Python Methods and Functions

WordNet looks like a thesaurus in the sense that it groups words according to their meanings. However, there are some important differences.

  • First, WordNet connects more than just word forms — chains of letters — but also specific meanings of words. As a result, words that are in close proximity to each other on the network are semantically ambiguous.
  • Second, WordNet labels semantic relationships between words, whereas word groupings in a thesaurus do not follow any explicit pattern. except for the similarity value.

# First, you need to import wordnet:

from nltk.corpus import wordnet

 
# Then we'll use the term “program” to find the syntax like this:

syns = wordnet.synsets ( "program" )

  
# Syntax example:

print (syns [ 0 ]. name ())

 
# Just a word:

print (syns [ 0 ]. lemmas () [ 0 ]. name ())

 
# This first set is defined:

print (syns [ 0 ]. definition ())

  
# Examples of using a word in sentences:

print (syns [ 0 ]. examples ())

The output will look like this:
plan.n.01
make plans
a series of steps to be taken or goals to follow
[“They came up with a six-step plan”, “They discussed plans for a new bond issue”]
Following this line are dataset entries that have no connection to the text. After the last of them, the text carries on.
/-- `V` is globally minimal: `|Δ| = 2^8·5^3·1487` kernel-checked, Kraus' criterion prime by prime. [cite: Kraus1989, Prop. 1 and Prop. 2]
[cite: SilvermanAEC2009, VII.1 Remark 1.1] [cite: Cremona2006, Table 1 (Cremona label 267660c1)] -/
theorem isGloballyMinimal_sV267660c1 : (⟨0, 0, 0, -8, -332⟩ : WeierstrassCurve ℚ).IsGloballyMinimal :=
  isGloballyMinimal_of_krausCriterion₃_factored 0 0 0 (-8) (-332)
    [(2, 8), (5, 3), (1487, 1)] (by decide +kernel)
    (by intro qe hqe; simp only [List.mem_cons, List.not_mem_nil, or_false] at hqe
        rcases hqe with rfl | rfl | rfl <;> norm_num)
    (by set_option synthInstance.maxSize 2000 in decide +kernel)

/-- `Wd = [0, 0, 0, -38088, -109064988]` (the minimal model of the twist `267660c1^{(-23)}`, conductor `141592140`): `Δ ≠ 0` in the kernel. [cite: Cremona2006, Table 1 (Cremona label 267660c1)] -/
theorem isElliptic_sWd267660c1 : (⟨0, 0, 0, -38088, -109064988⟩ : WeierstrassCurve ℚ).IsElliptic :=
  isElliptic_of_discOf_ne_zero 0 0 0 (-38088) (-109064988) (by decide +kernel)

/-- `Wd` is globally minimal: `|Δ| = 2^8·3^6·5^3·23^6·1487` kernel-checked, Kraus' criterion prime by prime. [cite: Kraus1989, Prop. 1 and Prop. 2]
[cite: SilvermanAEC2009, VII.1 Remark 1.1] [cite: Cremona2006, Table 1 (Cremona label 267660c1)] -/
theorem isGloballyMinimal_sWd267660c1 : (⟨0, 0, 0, -38088, -109064988⟩ : WeierstrassCurve ℚ).IsGloballyMinimal :=
  isGloballyMinimal_of_krausCriterion₃_factored 0 0 0 (-38088) (-109064988)
    [(2, 8), (3, 6), (5, 3), (23, 6), (1487, 1)] (by decide +kernel)
    (by intro qe hqe; simp only [List.mem_cons, List.not_mem_nil, or_false] at hqe
        rcases hqe with rfl | rfl | rfl | rfl | rfl <;> norm_num)
    (by set_option synthInstance.maxSize 2000 in decide +kernel)

/-- **`267660c1` is ADDITIVE at `3` and on the cell (G) ∧ ss, IN THE KERNEL**: `3 ∣ Δ`, `3 ∣ c₄`; `C • V^{(-3)} = E` (`[u, r, s, t] = [1, 0, 0, 0]`) with
`V` globally minimal, `3 ∤ Δ(V)`, `#Ṽ(𝔽₃) = 4` (`a₃(V) = 0`, supersingular), whence `TypeG`, `SubGord`, `SubGss` at `3` (g13's block, unchanged).
[cite: SilvermanAEC2009, VII.5 Prop. 5.1 (a), (c)] [cite: Delbourgo1998, §1.5 (G)] [cite: Cremona2006, Table 1 (Cremona label 267660c1)] -/
theorem subGss_three_267660c1 {W : WeierstrassCurve ℚ} [W.IsElliptic] [W.IsGloballyMinimal] (hWeq : W = (⟨0, 0, 0, -72, 8964⟩ : WeierstrassCurve ℚ)) :
    Addv W 3 ∧ SubGss W 3 := by
  subst hWeq
  haveI := isElliptic_sV267660c1
  haveI := isGloballyMinimal_sV267660c1
  have hIW : integralModelInt (⟨0, 0, 0, -72, 8964⟩ : WeierstrassCurve ℚ) = (⟨0, 0, 0, -72, 8964⟩ : WeierstrassCurve ℤ) :=
    integralModelInt_eq_of_map_eq _ (map_mk_int 0 0 0 (-72) 8964)
  have hadd : Addv (⟨0, 0, 0, -72, 8964⟩ : WeierstrassCurve ℚ) 3 := Additive.addv_of_intModel hIW 3 (by decide +kernel) (by decide +kernel)
  have hIV : integralModelInt (⟨0, 0, 0, -8, -332⟩ : WeierstrassCurve ℚ) = (⟨0, 0, 0, -8, -332⟩ : WeierstrassCurve ℤ) :=
    integralModelInt_eq_of_map_eq _ (map_mk_int 0 0 0 (-8) (-332))
  have hcV : Nat.card ((((⟨0, 0, 0, -8, -332⟩ : WeierstrassCurve ℤ)).map (Int.castRingHom (ZMod 3))).toAffine.Point) = 4 := by
    have h := natCard_point_eq_countPoints 0 0 0 (-8) (-332) 3 (by norm_num) (by decide +kernel)
    have h' : countPoints [0, 0, 0, -8, -332] 3 = 4 := countPoints_eq_of_fast (by decide +kernel)
    exact_mod_cast h.trans h'
  have hgood : GoodSS (⟨0, 0, 0, -8, -332⟩ : WeierstrassCurve ℚ) 3 := Supersingular.goodSS_of_intModel 3 hIV (by decide +kernel) hcV (by decide)
  have hVW : (⟨1, (0 : ℚ), (0 : ℚ), (0 : ℚ)⟩ : VariableChange ℚ) • (⟨0, 0, 0, -8, -332⟩ : WeierstrassCurve ℚ).quadraticTwist (-3) =
      (⟨0, 0, 0, -72, 8964⟩ : WeierstrassCurve ℚ) := by
    ext <;> simp [WeierstrassCurve.variableChange_a₁, WeierstrassCurve.variableChange_a₂,
      WeierstrassCurve.variableChange_a₃, WeierstrassCurve.variableChange_a₄, WeierstrassCurve.variableChange_a₆,
      WeierstrassCurve.quadraticTwist, WeierstrassCurve.b₂, WeierstrassCurve.b₄, WeierstrassCurve.b₆] <;> norm_num
  obtain ⟨C, hC⟩ := exists_variableChange_quadraticTwist_symm (⟨0, 0, 0, -72, 8964⟩ : WeierstrassCurve ℚ)
    (⟨0, 0, 0, -8, -332⟩ : WeierstrassCurve ℚ) (d := (-3 : ℚ)) (by norm_num) ⟨_, hVW⟩
  have hC' : C • (⟨0, 0, 0, -72, 8964⟩ : WeierstrassCurve ℚ).quadraticTwist ((-1 : ℚ) ^ ((3 : ℕ) / 2) * (3 : ℕ)) =
      (⟨0, 0, 0, -8, -332⟩ : WeierstrassCurve ℚ) := by
    rw [O5.pstar_three]; exact hC
  have hG : TypeG (⟨0, 0, 0, -72, 8964⟩ : WeierstrassCurve ℚ) 3 := (typeG_three_iff_good_twist _ hadd _ C hC').mpr hgood.1
  exact ⟨hadd, (O5.subGss_three_iff_subGord_and_goodSS_twist _ hadd _ C hC).mpr
    ⟨subGord_three_of_typeG_of_addv _ hG hadd, hgood⟩⟩
import Summits.CriticalPhenomena.PercolationContinuityZ3.Theses.PercExchangeRateTransport

/-!
# Sketch (ideator 2, crux-ideate round 1) — crux `PercExchangeRateTransport.CurveInvariance`
(stmt-CriticalPhenomena-16068)

No idea card is filed by this seat (the crux is closed at line level: `Lines/max_reparam.lean`,
`CurveInvariance_proof`, re-verified rc 0 / 0 sorries).  This file only TYPES, over the abstract
data `(Θ, θ, pc)` that the proved core `curveInvariance_core` consumes, the three statements of the
ideator-2 report §3 so that the cdisprove seat has exact targets:

* `CoreNeedsSub`  — the core's hypotheses minus the K⁻-shape do not give curve invariance
                     (paper witness: travelling wave with increasing jump, report §3(b));
* `CoreNeedsSup`  — mirror statement for the K⁺-shape;
* `CoreAdmitsJump` — the core's hypotheses WITH both shapes are satisfiable together with a
                     positive critical jump (travelling wave with constant jump, report §3(a)), so
                     "J constant" — not "J = 0" — is the right strength for the crux and the route's
                     planar anchor is load-bearing.

Nothing here is proved; every `def` is a `Prop`.
-/

namespace Summit.CriticalPhenomena.PercolationContinuityZ3.Cruxes.CurveInvariance.Ideator2

open Summit.CriticalPhenomena.PercolationContinuityZ3.Theses.PercExchangeRateTransport

/-- The ModelFacts-type and CriticalCurveRegular-type clauses actually consumed by `curveInvariance_core`
(birth / max_reparam lines), over abstract `Θ n p t`, `θ = ⨅ n Θ n`, threshold curve `pc`. -/
def CoreHypotheses (Θ : ℕ → ℝ → ℝ → ℝ) (θ : ℝ → ℝ → ℝ) (pc : ℝ → ℝ) : Prop :=
  (∀ p t, θ p t = ⨅ n, Θ n p t) ∧
  (∀ t, pc t = sInf ({p : ℝ | 0 ≤ p ∧ p ≤ 1 ∧ 0 < θ p t} ∪ {1})) ∧
  (∀ n, ContDiffOn ℝ 1 (fun x : ℝ × ℝ => Θ n x.1 x.2) (Set.Ioo 0 1 ×ˢ Set.Ioo 0 1)) ∧
  (∀ n t, Monotone (fun p => Θ n p t)) ∧
  (∀ n p, Monotone (fun t => Θ n p t)) ∧
  (∀ p t, Antitone (fun n => Θ n p t)) ∧
  (∀ n p t, 0 ≤ Θ n p t ∧ Θ n p t ≤ 1) ∧
  (∀ n, 1 ≤ n → ∀ p ∈ Set.Ioo (0 : ℝ) 1, ∀ t ∈ Set.Ioo (0 : ℝ) 1, 0 < deriv (fun q => Θ n q t) p) ∧
  ContinuousOn pc (Set.Ioo 0 1) ∧
  (∀ t ∈ Set.Ioo (0 : ℝ) 1, 0 < pc t ∧ pc t < 1)

/-- The K⁺ shape (SupercritExchangeUniformity with the percolation `let`s replaced by abstract data). -/
def SupShape (Θ : ℕ → ℝ → ℝ → ℝ) (pc : ℝ → ℝ) : Prop :=
  ∀ lo hi : ℝ, 0 < lo → lo < hi → hi < 1 → ∃ ρ > (0 : ℝ), ∃ L : ℝ, ∃ a : ℝ → ℝ → ℝ,
    ContinuousOn (fun x : ℝ × ℝ => a x.1 x.2)
        {x : ℝ × ℝ | x.2 ∈ Set.Icc lo hi ∧ pc x.2 ≤ x.1 ∧ x.1 ≤ pc x.2 + ρ} ∧
      (∀ t ∈ Set.Icc lo hi, ∀ p q : ℝ, pc t ≤ p → p ≤ pc t + ρ → pc t ≤ q → q ≤ pc t + ρ →
        |a p t - a q t| ≤ L * |p - q|) ∧
      ∀ η > (0 : ℝ), ∃ m : ℕ, ∀ n ≥ m, ∀ t ∈ Set.Icc lo hi, ∀ p : ℝ, pc t ≤ p → p ≤ pc t + ρ →
        |deriv (fun s => Θ n p s) t - a p t * deriv (fun q => Θ n q t) p| ≤
          η * deriv (fun q => Θ n q t) p

/-- The K⁻ shape (SubcritExchangeUniformity over abstract data). -/
def SubShape (Θ : ℕ → ℝ → ℝ → ℝ) (pc : ℝ → ℝ) : Prop :=
  ∀ lo hi : ℝ, 0 < lo → lo < hi → hi < 1 → ∃ σ : ℝ → ℝ,
    ContinuousOn σ (Set.Icc lo hi) ∧
      ∀ η > (0 : ℝ), ∃ δ > (0 : ℝ), ∃ m : ℕ, ∀ n ≥ m, ∀ t ∈ Set.Icc lo hi, ∀ p : ℝ,
        pc t - δ ≤ p → p ≤ pc t →
        |deriv (fun s => Θ n p s) t - σ t * deriv (fun q => Θ n q t) p| ≤
          η * deriv (fun q => Θ n q t) p

/-- Curve invariance of the critical jump `t ↦ θ (pc t) t` on compact sub-arcs (the conclusion of
`curveInvariance_core`; the crux is this for the percolation family). -/
def Invariant (θ : ℝ → ℝ → ℝ) (pc : ℝ → ℝ) : Prop :=
  ∀ lo hi : ℝ, 0 < lo → lo < hi → hi < 1 → ∀ t ∈ Set.Icc lo hi, θ (pc t) t = θ (pc hi) hi

/-- What the proved core gives (statement only; its proof is `curveInvariance_core` fed with the
three proved stubs of `Lines/max_reparam.lean`). -/
def CoreStatement : Prop :=
  ∀ (Θ : ℕ → ℝ → ℝ → ℝ) (θ : ℝ → ℝ → ℝ) (pc : ℝ → ℝ),
    CoreHypotheses Θ θ pc → SupShape Θ pc → SubShape Θ pc → TransportLemma → Invariant θ pc

/-- **Tightness 1 (target for the disprover).** Without the K⁻ shape the core fails: witnessed on
paper by the travelling wave `Θ_n(p,t) = J(t)·Ψ(n(p − pc t)) + n⁻¹ s₁ h(n(p − pc t))` with
`J′ > 0` (report §3(b)): every clause of `CoreHypotheses` and `SupShape` holds (with
`a⁺ = −pc′ + J′/s₁`), `Invariant` fails.  Once `TransportLemma` (stmt-16063) is a theorem this
reads "any proof of the core must use hSub". -/
def CoreNeedsSub : Prop :=
  ¬ ∀ (Θ : ℕ → ℝ → ℝ → ℝ) (θ : ℝ → ℝ → ℝ) (pc : ℝ → ℝ),
      CoreHypotheses Θ θ pc → SupShape Θ pc → Invariant θ pc

/-- **Tightness 2 (mirror).** Without the K⁺ shape the core fails (same wave, smoothing of the
supercritical ramp moved to the right of the curve so that the boundary layer sits above it). -/
def CoreNeedsSup : Prop :=
  ¬ ∀ (Θ : ℕ → ℝ → ℝ → ℝ) (θ : ℝ → ℝ → ℝ) (pc : ℝ → ℝ),
      CoreHypotheses Θ θ pc → SubShape Θ pc → Invariant θ pc

/-- **Consistency with a jump (sanity of the route's logic).** The core's hypotheses with BOTH
shapes are satisfiable together with a positive critical jump (travelling wave with constant
`J = 1/2`: exchange rate `≡ −pc′` exactly, report §3(a)).  Hence K⁺ ∧ K⁻ do not presuppose
continuity; only the planar anchor empties the jump. -/
def CoreAdmitsJump : Prop :=
  ∃ (Θ : ℕ → ℝ → ℝ → ℝ) (θ : ℝ → ℝ → ℝ) (pc : ℝ → ℝ),
    CoreHypotheses Θ θ pc ∧ SupShape Θ pc ∧ SubShape Θ pc ∧ ∃ t ∈ Set.Ioo (0 : ℝ) 1, 0 < θ (pc t) t

end Summit.CriticalPhenomena.PercolationContinuityZ3.Cruxes.CurveInvariance.Ideator2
Next, how can we distinguish between synonyms and antonyms of a word? Lemmas will be synonymous, and then you can use .antonyms to find antonyms for lemmas. This way we can fill in some lists like:

import nltk

from nltk.corpus import wordnet

synonyms = []

antonyms = []

 

for syn in wordnet.synsets ( "good" ):

for l in syn.lemmas ():

synonyms.append (l. name ())

if l .antonyms ():

antonyms.append (l.antonyms () [ 0 ]. name ())

 

print ( set (synonyms))

print ( set (antonyms))

The output will be two sets of synonyms and antonyms
{& # 39; profitable & # 39 ;, & # 39; just & # 39 ;, & # 39; vertically & # 39 ;, & # 39; thoroughly & # 39;, & # 39; in_force & # 39;, & # 39; good & # 39 ;, & # 39; skillfully & # 39;, & # 39; skillfully & # 39;, & # 39; strong & # 39;, & # 39; unspoiled & # 39;, & # 39; expert & # 39;, & # 39; experienced & # 39 ;, & # 39; & # 39; in_effect & # 39;, & # 39; honorable & # 39;, & # 39; adept & # 39;, & # 39; secure & # 39;, & # 39; goods & # 39;, & # 39; this & # 39 ;, & # 39; reasonably & # 39;, & # 39; right & # 39;, & # 39; respectable & # 39;, & # 39; good & # 39; , & # 39; seriously & # 39;, & # 39; ripe & # 39;, & # 39; salutary & # 39; , & # 39; dear & # 39 ;, & # 39; practiced & # 39;, & # 39; kindness & # 39;, & # 39; safe & # 39;, & # 39; effective & # 39;, & # 39; unspoiled & # 39 ;, & # 39; reliable & # 39;, & # 39; not disbanded & # 39;, & # 39; honest & # 39;, & # 39; full & # 39;, & # 39; close & # 39; , & # 39; trade_good & # 39;} {"evil", "evil", "bad", "bad", "bad"}

Now let's compare the similarity index of any two words

import nltk

from nltk.corpus import wordnet

# Let's compare the noun "ship" and "boat:"

  

w1 = wordnet.synset ( 'run.v.01' ) # v denotes a verb tag

w2 = wordnet.synset ( ' sprint.v.01' )

print (w1.wup_similarity (w2))

Output:
+0.857142857143

w1 = wordnet.synset ( 'ship.n.01' )

w2 = wordnet.synset ( ' boat.n.01' ) # n stands for a noun

print  (w1.wup_similarity (w2))

Output:
0.9090909090909091

This article courtesy of Pratima Upadhyay . If you are as Python.Engineering and would like to contribute, you can also write an article using contribute.python.engineering or by posting the article [email protected] ... See my article appearing on the Python.Engineering homepage and help other geeks.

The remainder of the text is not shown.